There's an older StompJMS library that isn't maintained but should still work to test connections

https://github.com/fusesource/stompjms




On Fri, Aug 7, 2020 at 2:05 PM Justin Bertram <jbert...@apache.org> wrote:

There are lots of STOMP clients for various platforms written in various
programming languages many of which do not use websockets. What exactly do
you need? Did you try doing an Internet search?


Justin

On Fri, Aug 7, 2020 at 1:00 PM Christopher Pisz <christopherp...@gmail.com
wrote:

So I installed ActiveMQ on a remote machine this morning.
Created the default broker.
Attempted to connect with the client I wrote using websockets.
Connection is refused.

I then tried running the examples/protocols/stomp/stomp-websockets
example
Attempted to connect with the client I write using websockets
Connection is refused.
Attempted to connect using the index.html from my machine rather than the
remote(as localhost there)
Connection refused.

I don't know what to do.
Is there another premade client I can connect with that doesn't use
websockets, so I can at least narrow it down and see if the server works
at
all?
Any other suggestions?



On Wed, Jul 29, 2020 at 5:21 PM Wayne Robinson <wayne.robin...@gmail.com

wrote:

Websockets don’t use the same-origin policies that other AJAX requests
do.
You will most likely need to serve them via TLS to prevent browser
errors,
but there’s nothing special you need to do to setup CORS.

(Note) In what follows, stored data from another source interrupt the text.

import Summits.HubbardSuperconductivity.HubbardSuperconductivity.Theorems.AnisotropyChordTransferFibre3N1RowL2N00479

/-!
# Route `AnisotropyChord` / H0 rotor rung, LEVEL 2 row `N₁`: the cell `ν ∈ [0.000479, 0.000551]`, `a ∈ [0.6, 0.85]`

One cell of the ∀L ≥ 128 kernel certificate of the (KT-1″) trial-gap bound (piece A, stmt-HubbardSuperconductivity-23918), on the
column `colN00479` (brackets certified in `…N1RowL2N00479`): ★ `cellN00479A0600_n1 : n1CellCheckC colN00479 a₁ a₂ 2 (47/100) (30, 6) = true`
(the staged `RExpr` cell check of p2 g4–g5, one `decide`, ≈ 3 min), whence ★★ `trialGap_cellN00479A0600`: for every `L ≥ 128` and every
ground two-magnon profile with `ν = λ₂/θ² ∈ [479/1000000, 551/1000000]` and `a = Δf(x̂) ∈ [3/5, 17/20]`:  `(47/100)·U ≤ N₁`
(`…N1RowCellSound.trialGap_of_cellCheck`).  Compiled-evaluator forecast of the certified ratio on this cell: see the proposal note.
Generated by p2 g5's cells/mkfiles.py (HOME/hubbard-h0-rotor-p2/cells/).
Prover seat `hubbard-h0-rotor-p2` g5; helper for piece A = stmt-HubbardSuperconductivity-23918 of rung 19089
(`--supports`, helper class).  Nothing here proves superconductivity in the Hubbard model; one kernel-certified piece of ONE
conditional reduction (the GM₃ ∀L certificate, Level-2 row `N₁`); the rotor TARGET as originally worded stays FALSE (g15 verdict).
Mathlib + the tree only; no sorry.
-/

set_option linter.dupNamespace false
set_option autoImplicit false

open Literature.Analysis.ValidatedNumerics

namespace Summit.HubbardSuperconductivity.HubbardSuperconductivity.Theorems.AnisotropyChord.Transfer.Fibre3.L2.N1

/-- ★ the staged `RExpr` cell check passes with `cmin = 47/100` on `a ∈ [3/5, 17/20]` over the column `colN00479`. -/
theorem cellN00479A0600_n1 : n1CellCheckC colN00479 ((3 : ℚ) / 5) ((17 : ℚ) / 20) 2 ((47 : ℚ) / 100) (30, 6) = true := by
  decide +kernel

/-- ★★ on this cell, for EVERY `L ≥ 128` and every ground profile: `(47/100)·U ≤ N₁`. -/
theorem trialGap_cellN00479A0600 (L : ℕ) [NeZero L] (hL : 128 ≤ L) {Δ lam2 : ℝ} {f : Tor L → ℝ} (hΔ0 : 0 ≤ Δ) (hΔ1 : Δ < 1)
    (hf : IsGroundTwoMagnon L Δ lam2 f)
    (hν1 : (479 : ℝ) / 1000000 ≤ lam2 / (2 * Real.pi / L) ^ 2) (hν2 : lam2 / (2 * Real.pi / L) ^ 2 ≤ (551 : ℝ) / 1000000)
    (ha1 : ((3 : ℝ) / 5) ≤ Δ * f (K1 L)) (ha2 : Δ * f (K1 L) ≤ ((17 : ℝ) / 20)) :
    ((47 : ℝ) / 100) * Uunit L Δ f ≤ trialGapN1 L Δ f := by
  have h := trialGap_of_cellCheck L colN00479 ((3 : ℚ) / 5) ((17 : ℚ) / 20) ((47 : ℚ) / 100) (30, 6) cellN00479A0600_n1 colN00479_check hL hΔ0 hΔ1 hf
    (by simpa [colN00479] using hν1) (by simpa [colN00479] using hν2) (by push_cast; simpa using ha1) (by push_cast; simpa using ha2)
  simpa using h

end Summit.HubbardSuperconductivity.HubbardSuperconductivity.Theorems.AnisotropyChord.Transfer.Fibre3.L2.N1
import Summits.BirchSwinnertonDyer.BirchSwinnertonDyer.Theses.UniversalToricDescent
import Summits.BirchSwinnertonDyer.BirchSwinnertonDyer.Theorems.UniversalToricDescentToricTransportModThreeStubRatSqueeze
import Summits.BirchSwinnertonDyer.BirchSwinnertonDyer.Theorems.UniversalToricDescentRationalSplitIMCInclusionAtThreeOfWall
import Mathlib.RingTheory.Polynomial.Cyclotomic.Basic
import Mathlib.RingTheory.PowerSeries.Ideal
import Mathlib.RingTheory.Length
import HarnessLib

/-!
# NODE `lucas_gauge` — crux `AdditiveSplitIMCInclusionAtThree` (stmt-BirchSwinnertonDyer-20395, THE WALL, UTD)
# crux-ideate STANDING COVER round 16 (unit cruxidea-stmt-BirchSwinnertonDyer-20395-1-g16), 2026-08-31

D-0171 NODE (leaf RE-SOURCING, `sorry` ONLY inside `stub_*`). The Lean frame (§0–§5) is node
`mu_dominance_relative_teeth` (cover g7) VERBATIM, re-namespaced: WALL ↔ RATWALL ∧ `MuDominanceAtThree` (kernel-checked
both ways) and `MuDominanceAtThree ⟸ IsTorsionOfFiniteToothQuot ∧ ToothDominanceReadsMu ∧ RelativeToothBoundAtThree`
(composition kernel-checked). The tree has no finite-level local-cohomology vocabulary at the additive prime, so the
only `μ`-sized UNDECIDED leaf of that road — the LOCAL CANCELLATION RT3 inside `RelativeToothBoundAtThree` (= K3 of
node `toothwise_kolyvagin_mu`, E3+R4 of `resolvent_layer_index`, c3 of `supersingular_toric_test`) — cannot be typed
finer here; exactly as cover g13 did for c3, this node RE-SOURCES that leaf and records the new engine as proved kernel
shadows (§6) plus the cards `Lines/lucas_gauge.md`, `Ideas/lucas-gauge.md`.

THE NEW LEVER (why novel — one sentence): the local `χ`-gauge at the additive prime is NOT an instrument-only quantity
(g3 K3 «INSTRUMENTABLE», g7 RT3 «constant problem», g11 E3 «Gauss sum generates the eigenline» — true for `O_F`, false
for the ideal that actually occurs) but a CLOSED-FORM CYCLOTOMIC STAIRCASE: (i) the completion of the ring class field
`K[3^m]` at the relaxed prime `𝔭'` is the LUBIN–TATE division field of level `m` for the uniformiser `ϖ_K = 3·u_K`
(local class field theory: norm group `⟨ϖ_K⟩·(1+3^m ℤ₃)`); (ii) HONDA (`Ê ≅ Ĝ_a` over `ℤ₃` at an additive prime) and
the clean filtration shift of the `F_m`-minimal model give the local Mordell–Weil lattice
`E(F_m) ⊗ ℤ₃ = 𝔪_{F_m}^{1+s_m}` up to index `≤ 9`, `s_m = ⌊v₃(Δ_min)·e_m/12⌋`, `e_m = 2·3^{m-1}` — a Galois IDEAL, not
`O_{F_m}`; (iii) DEURING–NOETHER descent along the unramified hull, plus `O_W ⊗ 𝒪_χ = O_{W(χ)}` (units ↦ units under
multiplication), makes the `3`-adic valuation of the `χ`-isotypic generator INDEPENDENT of `u_K`, hence computable in
the CYCLOTOMIC field `ℚ₃(ζ_{3^m})`; (iv) there the `χ`-isotypic part of `𝔪^a ⊗ 𝒪_χ` is `(ξ-1)^{t_m(a)}·𝔤_χ·𝒪_χ`
for an explicit integer STAIRCASE `t_m(a)` governed by two elementary facts — TRACE ZERO of `ζ` to every proper
subfield (Ramanujan sums `c_{3^r}(1) = 0`) together with LUCAS' theorem (`C(e,i) mod 3` depends on `e mod 3^j` for
`i < 3^j`) gives `t_m(0) ≤ -3^{m-2}`, and `t_m(a + e_m) = t_m(a) + φ(3^{m-1})`, `t_m(a+2) ≤ t_m(a)+1` (slope `1/3` on
average: the third finite difference kills 3-periodic residues, §6); for `m = 2` the whole staircase is computed by hand
(`t_2(a) = ⌊(a+5)/6⌋ + ⌊(a+1)/6⌋ - 1`, §6 `stair2`). CONSEQUENCE: the local gauge of the toothwise road equals
`ℓ(χ_m) = m/2 + t_m(1+s_m)/φ(3^{m-1}) = (m-1)/2 + c_alg + o(1)` with an explicit rational `c_alg(v₃(Δ_min))`
(conjecturally `v₃(Δ_min)/12`), so RT3 ⟺ ONE closed-form identity for the `3`-adic valuation of the additive-prime
normaliser of the finite-order `p`-adic Waldspurger value at conductor `3^m` (the antisymmetric half `χ ↔ χ̄` of which
is certified by Kato's local `ε`-isomorphism for rank-two de Rham representations of `G_{ℚ₃}`). No kit is needed to
decide it: it is pencil-and-paper local algebra plus one published local formula.

Pieces / tags (D-0171): RATWALL — WEAKER (item 24207, landed `rationalSplitIMCInclusionAtThree_of_wall`);
`MuDominanceAtThree` — WEAKER, jointly with RATWALL EQUIVALENT to the crux (`wall_iff_ratwall_and_muDominance`);
c1 `IsTorsionOfFiniteToothQuot`, d `ToothDominanceReadsMu` — ATTACKABLE pure `Λ`-algebra (verbatim g7);
RT `RelativeToothBoundAtThree` — UNDECIDED, its sub-leaf RT3 now ATTACKABLE-by-hand (this node), RT1 ATTACKABLE
(research-sized finite-level Kolyvagin), RT2 UNDECIDED (finite-order Waldspurger at an additive prime: port).
Barriers honoured: `TraceZeroHeegnerTowerAtAdditiveSplitP` (no `Λ`-adic class is used; trace zero is here a
RESOURCE — it is what enlarges the `χ`-isotypic lattice by half a `μ`-unit), `NoAdmissiblePrimesAtThree` (no
level raising). Nothing here is a theorem about elliptic curves beyond compositions of landed results; BSD is not
advanced by this file. References: [Washington1997] §7.1, §13.2; [Howard2004HeegnerKolyvagin] Thm. 2.2.10;
Lubin–Tate 1965; Honda 1968/1970 (formal groups and `L`-factors); Curtis–Reiner I §30 (Deuring–Noether for lattices);
D. Burns, Comment. Math. Helv. 75 (2000) 1–44 (equivariant structure of ideals in abelian extensions of local fields)
[galaxy:pdf:-2357986051366658760]; L. Childs, Taming Wild Extensions (AMS 2000) §36 [corpus:book:childs2000 p0179];
S. Lang, Cyclotomic Fields I–II §1 (Gauss sums) [corpus:book:lang1990-cyclotomic-fields-i-ii]; K. Nakamura,
Camb. J. Math. 5 (2017) (local `ε`-isomorphisms, rank two); Castella 2020 (finite-order `p`-adic Waldspurger,
good ordinary case).
-/

set_option linter.dupNamespace false
set_option autoImplicit false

On Thu, 30 Jul 2020 at 1:47 am, Christopher Pisz <
christopherp...@gmail.com>
wrote:

I have a process that runs in California that wants to talk to a
process
in
New York, using Stomp over Websockets.

Also note that my process is not a web app, but I implemented a stomp
over
websocket client in C++, in order to connect things up to my backend.
Maybe
this was or wasn't a good idea. So, I want my client to talk to the
server
and subscribe, where their client pushed messages.

I was implementing my own server when I saw that ApacheMQ supported
Stomp
over Websockets. So, I started reading the docs.

It says:

One thing worth noting is that web sockets (just as Ajax) implements
?
the same origin policy, so you can access only brokers running on
the >
same host as the web application running the client.

Is this a limitation of the server or the web client?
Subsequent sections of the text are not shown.